◆ Action item
Using the data below, gather each line that includes the word "give".

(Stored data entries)
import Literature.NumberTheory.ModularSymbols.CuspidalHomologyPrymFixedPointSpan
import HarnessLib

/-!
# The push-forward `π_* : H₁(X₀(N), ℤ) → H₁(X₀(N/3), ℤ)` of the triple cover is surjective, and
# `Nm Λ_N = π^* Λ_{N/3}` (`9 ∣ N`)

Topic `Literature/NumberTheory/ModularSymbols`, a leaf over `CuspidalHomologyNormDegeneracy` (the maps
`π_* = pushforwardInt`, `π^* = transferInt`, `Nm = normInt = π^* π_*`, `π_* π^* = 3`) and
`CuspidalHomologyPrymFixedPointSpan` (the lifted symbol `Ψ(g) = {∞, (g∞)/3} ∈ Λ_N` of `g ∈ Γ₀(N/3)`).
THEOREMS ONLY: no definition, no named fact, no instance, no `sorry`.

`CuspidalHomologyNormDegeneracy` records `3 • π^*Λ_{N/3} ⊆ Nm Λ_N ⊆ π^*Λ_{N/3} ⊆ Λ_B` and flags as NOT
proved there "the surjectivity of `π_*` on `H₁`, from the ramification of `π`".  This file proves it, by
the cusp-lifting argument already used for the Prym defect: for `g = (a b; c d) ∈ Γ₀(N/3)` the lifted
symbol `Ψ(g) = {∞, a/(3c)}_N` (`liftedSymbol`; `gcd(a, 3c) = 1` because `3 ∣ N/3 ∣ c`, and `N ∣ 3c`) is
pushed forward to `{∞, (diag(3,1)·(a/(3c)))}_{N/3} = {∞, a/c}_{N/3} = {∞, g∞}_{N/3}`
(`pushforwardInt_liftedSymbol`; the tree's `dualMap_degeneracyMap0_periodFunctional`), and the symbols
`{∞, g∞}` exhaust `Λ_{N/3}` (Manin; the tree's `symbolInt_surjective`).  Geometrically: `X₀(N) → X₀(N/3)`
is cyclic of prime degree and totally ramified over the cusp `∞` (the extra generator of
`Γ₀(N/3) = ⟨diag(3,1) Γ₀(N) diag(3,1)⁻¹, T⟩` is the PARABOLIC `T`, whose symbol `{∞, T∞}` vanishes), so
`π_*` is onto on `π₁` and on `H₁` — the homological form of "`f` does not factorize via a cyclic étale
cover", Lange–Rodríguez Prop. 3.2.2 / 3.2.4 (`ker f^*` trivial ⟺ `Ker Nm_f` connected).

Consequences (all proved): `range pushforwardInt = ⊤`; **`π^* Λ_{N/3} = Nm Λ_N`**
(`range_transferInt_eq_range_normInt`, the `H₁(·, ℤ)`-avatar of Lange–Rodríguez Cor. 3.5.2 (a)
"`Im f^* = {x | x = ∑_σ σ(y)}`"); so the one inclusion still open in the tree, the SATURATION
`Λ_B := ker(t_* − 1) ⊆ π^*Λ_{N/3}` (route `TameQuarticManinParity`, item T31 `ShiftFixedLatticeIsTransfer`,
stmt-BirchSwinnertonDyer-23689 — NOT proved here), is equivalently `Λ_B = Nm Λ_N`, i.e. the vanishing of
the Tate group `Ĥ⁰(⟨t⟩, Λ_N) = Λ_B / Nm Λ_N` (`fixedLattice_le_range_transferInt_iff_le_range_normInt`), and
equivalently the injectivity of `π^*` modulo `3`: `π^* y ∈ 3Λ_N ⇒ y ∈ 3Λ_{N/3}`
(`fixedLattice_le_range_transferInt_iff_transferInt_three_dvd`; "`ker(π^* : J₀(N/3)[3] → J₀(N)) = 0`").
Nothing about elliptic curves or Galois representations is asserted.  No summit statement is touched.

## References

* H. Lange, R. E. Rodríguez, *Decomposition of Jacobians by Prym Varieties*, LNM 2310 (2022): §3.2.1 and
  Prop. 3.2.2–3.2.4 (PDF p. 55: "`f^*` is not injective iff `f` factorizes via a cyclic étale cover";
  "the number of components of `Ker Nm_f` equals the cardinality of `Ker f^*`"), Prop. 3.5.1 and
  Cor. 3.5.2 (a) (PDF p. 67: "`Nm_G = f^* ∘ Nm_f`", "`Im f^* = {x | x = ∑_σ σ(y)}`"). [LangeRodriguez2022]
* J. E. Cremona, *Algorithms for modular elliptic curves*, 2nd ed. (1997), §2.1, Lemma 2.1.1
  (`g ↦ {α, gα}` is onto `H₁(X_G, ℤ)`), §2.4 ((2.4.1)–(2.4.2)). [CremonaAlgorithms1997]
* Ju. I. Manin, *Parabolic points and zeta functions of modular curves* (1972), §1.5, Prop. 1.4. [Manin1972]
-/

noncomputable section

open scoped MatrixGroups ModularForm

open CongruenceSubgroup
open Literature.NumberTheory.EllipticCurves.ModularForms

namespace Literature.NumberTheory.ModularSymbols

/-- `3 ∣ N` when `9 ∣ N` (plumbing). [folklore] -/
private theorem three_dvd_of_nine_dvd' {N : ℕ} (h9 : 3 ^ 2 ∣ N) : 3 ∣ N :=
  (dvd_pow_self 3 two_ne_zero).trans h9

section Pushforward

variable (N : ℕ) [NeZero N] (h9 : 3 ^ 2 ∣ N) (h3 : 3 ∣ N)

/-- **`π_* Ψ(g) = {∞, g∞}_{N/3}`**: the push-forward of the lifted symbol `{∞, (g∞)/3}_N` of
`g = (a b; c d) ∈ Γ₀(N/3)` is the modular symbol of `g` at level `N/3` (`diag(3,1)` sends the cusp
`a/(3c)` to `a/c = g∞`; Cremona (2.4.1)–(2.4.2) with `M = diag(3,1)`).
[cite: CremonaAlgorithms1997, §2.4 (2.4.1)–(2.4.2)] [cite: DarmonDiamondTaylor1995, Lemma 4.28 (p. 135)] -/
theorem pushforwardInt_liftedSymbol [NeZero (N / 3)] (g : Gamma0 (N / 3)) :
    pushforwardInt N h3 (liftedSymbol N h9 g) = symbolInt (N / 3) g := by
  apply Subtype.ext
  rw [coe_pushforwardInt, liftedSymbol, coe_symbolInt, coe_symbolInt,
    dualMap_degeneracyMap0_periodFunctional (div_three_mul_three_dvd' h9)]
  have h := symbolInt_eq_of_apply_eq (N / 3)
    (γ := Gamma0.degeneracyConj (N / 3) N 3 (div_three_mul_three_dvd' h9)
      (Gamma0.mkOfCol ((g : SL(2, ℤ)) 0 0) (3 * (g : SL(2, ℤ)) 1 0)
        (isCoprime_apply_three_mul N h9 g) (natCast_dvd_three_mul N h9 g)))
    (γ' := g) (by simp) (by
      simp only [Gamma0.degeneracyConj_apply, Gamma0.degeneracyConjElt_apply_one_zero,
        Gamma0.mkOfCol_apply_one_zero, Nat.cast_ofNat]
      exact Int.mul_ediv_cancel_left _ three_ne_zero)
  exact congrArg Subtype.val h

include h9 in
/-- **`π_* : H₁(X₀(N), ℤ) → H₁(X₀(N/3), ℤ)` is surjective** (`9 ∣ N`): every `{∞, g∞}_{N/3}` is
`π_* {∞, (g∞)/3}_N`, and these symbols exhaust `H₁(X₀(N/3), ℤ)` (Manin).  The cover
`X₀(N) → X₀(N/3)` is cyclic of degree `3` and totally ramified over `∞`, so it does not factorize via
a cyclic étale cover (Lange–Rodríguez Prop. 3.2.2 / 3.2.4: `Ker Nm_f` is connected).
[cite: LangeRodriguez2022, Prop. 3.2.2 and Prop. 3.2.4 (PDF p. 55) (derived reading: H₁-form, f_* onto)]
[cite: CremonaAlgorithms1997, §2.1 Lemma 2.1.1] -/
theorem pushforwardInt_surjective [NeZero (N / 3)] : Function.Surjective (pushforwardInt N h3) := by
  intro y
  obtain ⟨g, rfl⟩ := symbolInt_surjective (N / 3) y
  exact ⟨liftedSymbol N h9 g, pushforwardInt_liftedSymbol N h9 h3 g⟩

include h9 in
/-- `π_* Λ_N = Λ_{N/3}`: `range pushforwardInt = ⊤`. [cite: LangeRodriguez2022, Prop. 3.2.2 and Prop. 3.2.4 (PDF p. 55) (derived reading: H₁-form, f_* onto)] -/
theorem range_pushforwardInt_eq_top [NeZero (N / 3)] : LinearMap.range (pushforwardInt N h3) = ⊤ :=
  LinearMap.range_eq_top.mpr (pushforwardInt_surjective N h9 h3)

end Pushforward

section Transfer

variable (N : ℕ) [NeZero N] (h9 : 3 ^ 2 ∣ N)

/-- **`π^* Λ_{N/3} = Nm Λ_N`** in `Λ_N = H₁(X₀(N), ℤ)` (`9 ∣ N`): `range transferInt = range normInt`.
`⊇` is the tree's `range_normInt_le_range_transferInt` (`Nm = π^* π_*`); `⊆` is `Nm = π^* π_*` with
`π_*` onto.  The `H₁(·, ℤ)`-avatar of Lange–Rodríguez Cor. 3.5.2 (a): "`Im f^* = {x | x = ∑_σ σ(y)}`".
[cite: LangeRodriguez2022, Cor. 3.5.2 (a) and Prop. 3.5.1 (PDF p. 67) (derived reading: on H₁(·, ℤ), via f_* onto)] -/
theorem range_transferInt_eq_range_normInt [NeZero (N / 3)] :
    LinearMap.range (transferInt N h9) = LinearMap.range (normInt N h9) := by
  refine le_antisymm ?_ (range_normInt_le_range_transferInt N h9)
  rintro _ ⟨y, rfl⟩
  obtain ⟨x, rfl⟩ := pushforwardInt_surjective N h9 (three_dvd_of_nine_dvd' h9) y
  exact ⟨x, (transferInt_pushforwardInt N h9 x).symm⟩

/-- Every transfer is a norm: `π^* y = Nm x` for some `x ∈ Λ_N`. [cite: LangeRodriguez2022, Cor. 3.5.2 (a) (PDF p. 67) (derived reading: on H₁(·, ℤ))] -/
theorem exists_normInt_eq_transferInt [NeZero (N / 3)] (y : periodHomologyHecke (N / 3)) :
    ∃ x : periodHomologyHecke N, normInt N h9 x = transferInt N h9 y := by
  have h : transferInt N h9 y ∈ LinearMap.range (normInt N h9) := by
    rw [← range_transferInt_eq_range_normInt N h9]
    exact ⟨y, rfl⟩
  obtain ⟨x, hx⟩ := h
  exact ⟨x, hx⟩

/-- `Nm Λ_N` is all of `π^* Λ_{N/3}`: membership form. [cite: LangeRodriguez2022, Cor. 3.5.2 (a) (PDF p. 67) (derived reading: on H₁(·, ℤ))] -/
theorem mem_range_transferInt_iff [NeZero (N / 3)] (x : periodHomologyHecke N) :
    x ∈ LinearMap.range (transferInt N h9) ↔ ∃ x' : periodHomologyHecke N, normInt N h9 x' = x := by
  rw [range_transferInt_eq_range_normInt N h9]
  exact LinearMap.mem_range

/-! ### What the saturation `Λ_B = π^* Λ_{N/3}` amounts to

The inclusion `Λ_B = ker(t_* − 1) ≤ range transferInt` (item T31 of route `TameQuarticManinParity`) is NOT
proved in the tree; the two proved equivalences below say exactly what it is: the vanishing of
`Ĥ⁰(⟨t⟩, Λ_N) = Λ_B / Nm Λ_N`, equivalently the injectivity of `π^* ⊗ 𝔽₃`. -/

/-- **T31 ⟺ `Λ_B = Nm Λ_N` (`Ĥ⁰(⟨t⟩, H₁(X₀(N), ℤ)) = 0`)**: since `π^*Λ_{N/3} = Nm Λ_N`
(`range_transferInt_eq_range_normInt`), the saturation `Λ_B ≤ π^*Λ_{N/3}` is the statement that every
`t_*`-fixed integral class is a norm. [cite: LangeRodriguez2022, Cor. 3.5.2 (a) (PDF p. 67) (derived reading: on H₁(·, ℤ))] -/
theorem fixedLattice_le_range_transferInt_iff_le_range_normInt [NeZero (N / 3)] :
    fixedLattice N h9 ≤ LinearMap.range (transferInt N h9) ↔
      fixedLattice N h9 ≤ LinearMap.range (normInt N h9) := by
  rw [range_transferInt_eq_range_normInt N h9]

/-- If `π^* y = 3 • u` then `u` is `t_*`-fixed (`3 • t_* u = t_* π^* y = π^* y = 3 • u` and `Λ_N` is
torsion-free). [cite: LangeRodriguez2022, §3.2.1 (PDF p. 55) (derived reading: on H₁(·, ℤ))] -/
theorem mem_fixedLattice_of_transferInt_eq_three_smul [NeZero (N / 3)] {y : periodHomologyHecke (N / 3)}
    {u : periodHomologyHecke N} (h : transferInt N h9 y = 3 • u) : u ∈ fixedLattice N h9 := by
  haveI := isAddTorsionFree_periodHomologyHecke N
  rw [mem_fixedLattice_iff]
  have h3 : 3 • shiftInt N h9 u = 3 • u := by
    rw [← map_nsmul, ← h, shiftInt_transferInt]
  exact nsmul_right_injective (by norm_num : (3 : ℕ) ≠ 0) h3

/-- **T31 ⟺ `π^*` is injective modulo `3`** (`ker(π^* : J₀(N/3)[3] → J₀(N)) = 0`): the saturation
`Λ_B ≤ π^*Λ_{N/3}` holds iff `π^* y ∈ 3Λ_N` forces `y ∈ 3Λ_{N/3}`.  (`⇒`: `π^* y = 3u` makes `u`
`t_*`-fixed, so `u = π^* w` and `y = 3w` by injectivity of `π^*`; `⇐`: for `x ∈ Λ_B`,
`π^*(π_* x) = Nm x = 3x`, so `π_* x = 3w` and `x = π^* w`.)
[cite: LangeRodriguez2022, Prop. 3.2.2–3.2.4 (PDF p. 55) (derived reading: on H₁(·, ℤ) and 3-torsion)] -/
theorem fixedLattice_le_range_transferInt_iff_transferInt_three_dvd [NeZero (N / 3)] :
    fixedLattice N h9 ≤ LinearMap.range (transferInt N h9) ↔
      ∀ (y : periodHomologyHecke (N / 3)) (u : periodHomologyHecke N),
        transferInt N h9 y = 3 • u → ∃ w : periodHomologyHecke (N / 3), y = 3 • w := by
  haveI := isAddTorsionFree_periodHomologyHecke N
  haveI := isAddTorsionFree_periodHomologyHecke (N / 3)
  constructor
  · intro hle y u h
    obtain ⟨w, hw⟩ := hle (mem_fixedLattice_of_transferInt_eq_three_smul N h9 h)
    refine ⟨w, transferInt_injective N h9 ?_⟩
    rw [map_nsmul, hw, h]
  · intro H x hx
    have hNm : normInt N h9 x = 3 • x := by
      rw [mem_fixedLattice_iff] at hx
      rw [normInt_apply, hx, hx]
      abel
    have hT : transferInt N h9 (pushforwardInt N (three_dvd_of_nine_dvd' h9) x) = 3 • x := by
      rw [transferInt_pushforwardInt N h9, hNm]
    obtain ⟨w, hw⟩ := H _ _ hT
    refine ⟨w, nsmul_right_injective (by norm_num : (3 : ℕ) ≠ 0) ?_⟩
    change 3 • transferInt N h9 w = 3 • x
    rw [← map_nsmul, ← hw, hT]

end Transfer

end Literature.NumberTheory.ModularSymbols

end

...

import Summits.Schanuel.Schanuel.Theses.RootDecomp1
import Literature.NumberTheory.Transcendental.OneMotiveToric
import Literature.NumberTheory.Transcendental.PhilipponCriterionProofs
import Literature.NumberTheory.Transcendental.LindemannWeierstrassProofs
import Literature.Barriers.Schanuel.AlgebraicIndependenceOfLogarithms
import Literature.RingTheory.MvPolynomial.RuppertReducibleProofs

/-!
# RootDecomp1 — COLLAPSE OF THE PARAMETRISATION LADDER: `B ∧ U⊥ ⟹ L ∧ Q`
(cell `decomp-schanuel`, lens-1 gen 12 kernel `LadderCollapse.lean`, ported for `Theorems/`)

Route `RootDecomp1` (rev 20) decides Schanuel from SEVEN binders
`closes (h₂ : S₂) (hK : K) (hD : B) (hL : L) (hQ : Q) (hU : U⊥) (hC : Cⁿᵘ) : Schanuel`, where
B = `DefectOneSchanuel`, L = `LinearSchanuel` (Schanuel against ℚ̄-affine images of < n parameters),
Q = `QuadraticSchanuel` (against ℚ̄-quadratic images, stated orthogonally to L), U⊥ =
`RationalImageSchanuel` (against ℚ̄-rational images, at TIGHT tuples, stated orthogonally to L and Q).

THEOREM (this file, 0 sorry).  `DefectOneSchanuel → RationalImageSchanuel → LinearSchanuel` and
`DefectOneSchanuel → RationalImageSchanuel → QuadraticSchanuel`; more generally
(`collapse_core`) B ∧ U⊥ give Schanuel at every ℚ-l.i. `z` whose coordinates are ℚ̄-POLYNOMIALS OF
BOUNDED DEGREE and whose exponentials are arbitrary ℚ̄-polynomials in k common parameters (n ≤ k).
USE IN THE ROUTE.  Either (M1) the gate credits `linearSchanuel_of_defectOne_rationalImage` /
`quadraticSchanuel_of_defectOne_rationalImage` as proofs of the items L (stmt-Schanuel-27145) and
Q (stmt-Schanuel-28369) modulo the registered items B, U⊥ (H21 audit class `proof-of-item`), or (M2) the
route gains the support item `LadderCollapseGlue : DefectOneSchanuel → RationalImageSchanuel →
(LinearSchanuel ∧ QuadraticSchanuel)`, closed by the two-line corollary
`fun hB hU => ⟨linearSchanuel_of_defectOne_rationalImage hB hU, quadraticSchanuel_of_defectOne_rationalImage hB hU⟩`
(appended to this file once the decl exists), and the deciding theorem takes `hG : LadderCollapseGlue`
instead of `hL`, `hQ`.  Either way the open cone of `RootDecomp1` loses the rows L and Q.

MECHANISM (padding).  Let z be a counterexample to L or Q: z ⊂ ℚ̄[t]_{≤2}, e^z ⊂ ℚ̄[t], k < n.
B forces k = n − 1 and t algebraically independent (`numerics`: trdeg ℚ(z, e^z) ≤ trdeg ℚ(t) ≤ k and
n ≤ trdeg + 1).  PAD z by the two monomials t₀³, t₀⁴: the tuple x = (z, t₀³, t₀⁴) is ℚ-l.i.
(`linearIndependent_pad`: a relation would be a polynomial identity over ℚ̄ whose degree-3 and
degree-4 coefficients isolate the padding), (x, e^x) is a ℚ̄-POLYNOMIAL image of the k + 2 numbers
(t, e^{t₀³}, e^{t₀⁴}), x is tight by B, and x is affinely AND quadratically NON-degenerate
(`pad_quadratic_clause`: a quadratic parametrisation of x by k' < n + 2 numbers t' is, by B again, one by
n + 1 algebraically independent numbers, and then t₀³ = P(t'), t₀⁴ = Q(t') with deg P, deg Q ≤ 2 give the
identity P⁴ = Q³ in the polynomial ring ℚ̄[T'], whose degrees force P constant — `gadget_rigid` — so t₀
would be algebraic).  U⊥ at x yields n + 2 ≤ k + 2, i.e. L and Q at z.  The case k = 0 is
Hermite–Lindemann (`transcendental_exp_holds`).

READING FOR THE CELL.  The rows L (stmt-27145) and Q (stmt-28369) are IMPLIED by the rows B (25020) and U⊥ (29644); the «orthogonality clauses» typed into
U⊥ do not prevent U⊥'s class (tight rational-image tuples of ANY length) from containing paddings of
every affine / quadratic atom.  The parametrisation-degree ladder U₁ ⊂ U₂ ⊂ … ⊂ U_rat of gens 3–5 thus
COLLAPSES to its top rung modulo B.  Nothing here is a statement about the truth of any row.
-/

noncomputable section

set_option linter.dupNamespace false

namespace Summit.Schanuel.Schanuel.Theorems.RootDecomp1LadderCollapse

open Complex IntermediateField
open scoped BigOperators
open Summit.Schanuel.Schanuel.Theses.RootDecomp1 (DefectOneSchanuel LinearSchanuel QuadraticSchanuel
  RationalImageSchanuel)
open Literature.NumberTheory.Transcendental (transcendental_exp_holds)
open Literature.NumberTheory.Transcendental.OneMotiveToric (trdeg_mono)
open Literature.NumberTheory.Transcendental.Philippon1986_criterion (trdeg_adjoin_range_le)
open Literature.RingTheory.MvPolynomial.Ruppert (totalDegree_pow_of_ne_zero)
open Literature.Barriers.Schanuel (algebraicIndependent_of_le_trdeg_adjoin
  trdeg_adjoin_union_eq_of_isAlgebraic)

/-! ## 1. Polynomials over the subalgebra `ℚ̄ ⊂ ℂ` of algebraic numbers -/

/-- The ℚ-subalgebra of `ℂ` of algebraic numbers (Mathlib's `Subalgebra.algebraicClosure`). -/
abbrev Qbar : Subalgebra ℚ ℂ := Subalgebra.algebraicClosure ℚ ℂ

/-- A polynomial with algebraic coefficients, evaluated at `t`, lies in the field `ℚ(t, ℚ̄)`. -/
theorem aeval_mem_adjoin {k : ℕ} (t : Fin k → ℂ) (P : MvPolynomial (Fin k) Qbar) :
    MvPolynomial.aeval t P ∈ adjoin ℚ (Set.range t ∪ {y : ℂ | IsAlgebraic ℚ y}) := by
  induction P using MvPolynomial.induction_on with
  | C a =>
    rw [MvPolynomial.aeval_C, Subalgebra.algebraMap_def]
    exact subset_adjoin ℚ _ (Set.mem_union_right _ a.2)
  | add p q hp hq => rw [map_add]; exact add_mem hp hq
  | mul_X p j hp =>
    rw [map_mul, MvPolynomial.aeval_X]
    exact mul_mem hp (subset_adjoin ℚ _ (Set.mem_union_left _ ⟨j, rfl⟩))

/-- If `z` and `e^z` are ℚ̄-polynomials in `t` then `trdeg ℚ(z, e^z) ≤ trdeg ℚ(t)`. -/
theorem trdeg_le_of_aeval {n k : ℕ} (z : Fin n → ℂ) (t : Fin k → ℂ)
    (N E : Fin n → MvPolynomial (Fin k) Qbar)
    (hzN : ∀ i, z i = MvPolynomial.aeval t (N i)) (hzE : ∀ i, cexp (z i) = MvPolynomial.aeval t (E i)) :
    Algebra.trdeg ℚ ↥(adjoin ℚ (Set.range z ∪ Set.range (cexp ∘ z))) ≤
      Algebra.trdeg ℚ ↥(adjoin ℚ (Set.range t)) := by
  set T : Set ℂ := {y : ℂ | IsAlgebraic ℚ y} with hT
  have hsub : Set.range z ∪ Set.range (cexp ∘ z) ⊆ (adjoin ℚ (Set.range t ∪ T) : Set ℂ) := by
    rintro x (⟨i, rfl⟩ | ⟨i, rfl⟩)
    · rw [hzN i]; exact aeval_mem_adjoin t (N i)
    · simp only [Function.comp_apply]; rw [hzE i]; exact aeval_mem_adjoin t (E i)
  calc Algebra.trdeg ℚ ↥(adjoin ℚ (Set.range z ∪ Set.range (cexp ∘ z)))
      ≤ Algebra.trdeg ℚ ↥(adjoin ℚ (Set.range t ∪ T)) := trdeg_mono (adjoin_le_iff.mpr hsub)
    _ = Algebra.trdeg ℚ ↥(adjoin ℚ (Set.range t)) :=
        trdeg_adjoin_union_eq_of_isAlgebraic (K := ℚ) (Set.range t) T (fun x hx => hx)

◆ Response to the exercise
(`collapse_core`) B ∧ U⊥ give Schanuel at every ℚ-l.i. `z` whose coordinates are ℚ̄-POLYNOMIALS OF
n + 1 algebraically independent numbers, and then t₀³ = P(t'), t₀⁴ = Q(t') with deg P, deg Q ≤ 2 give the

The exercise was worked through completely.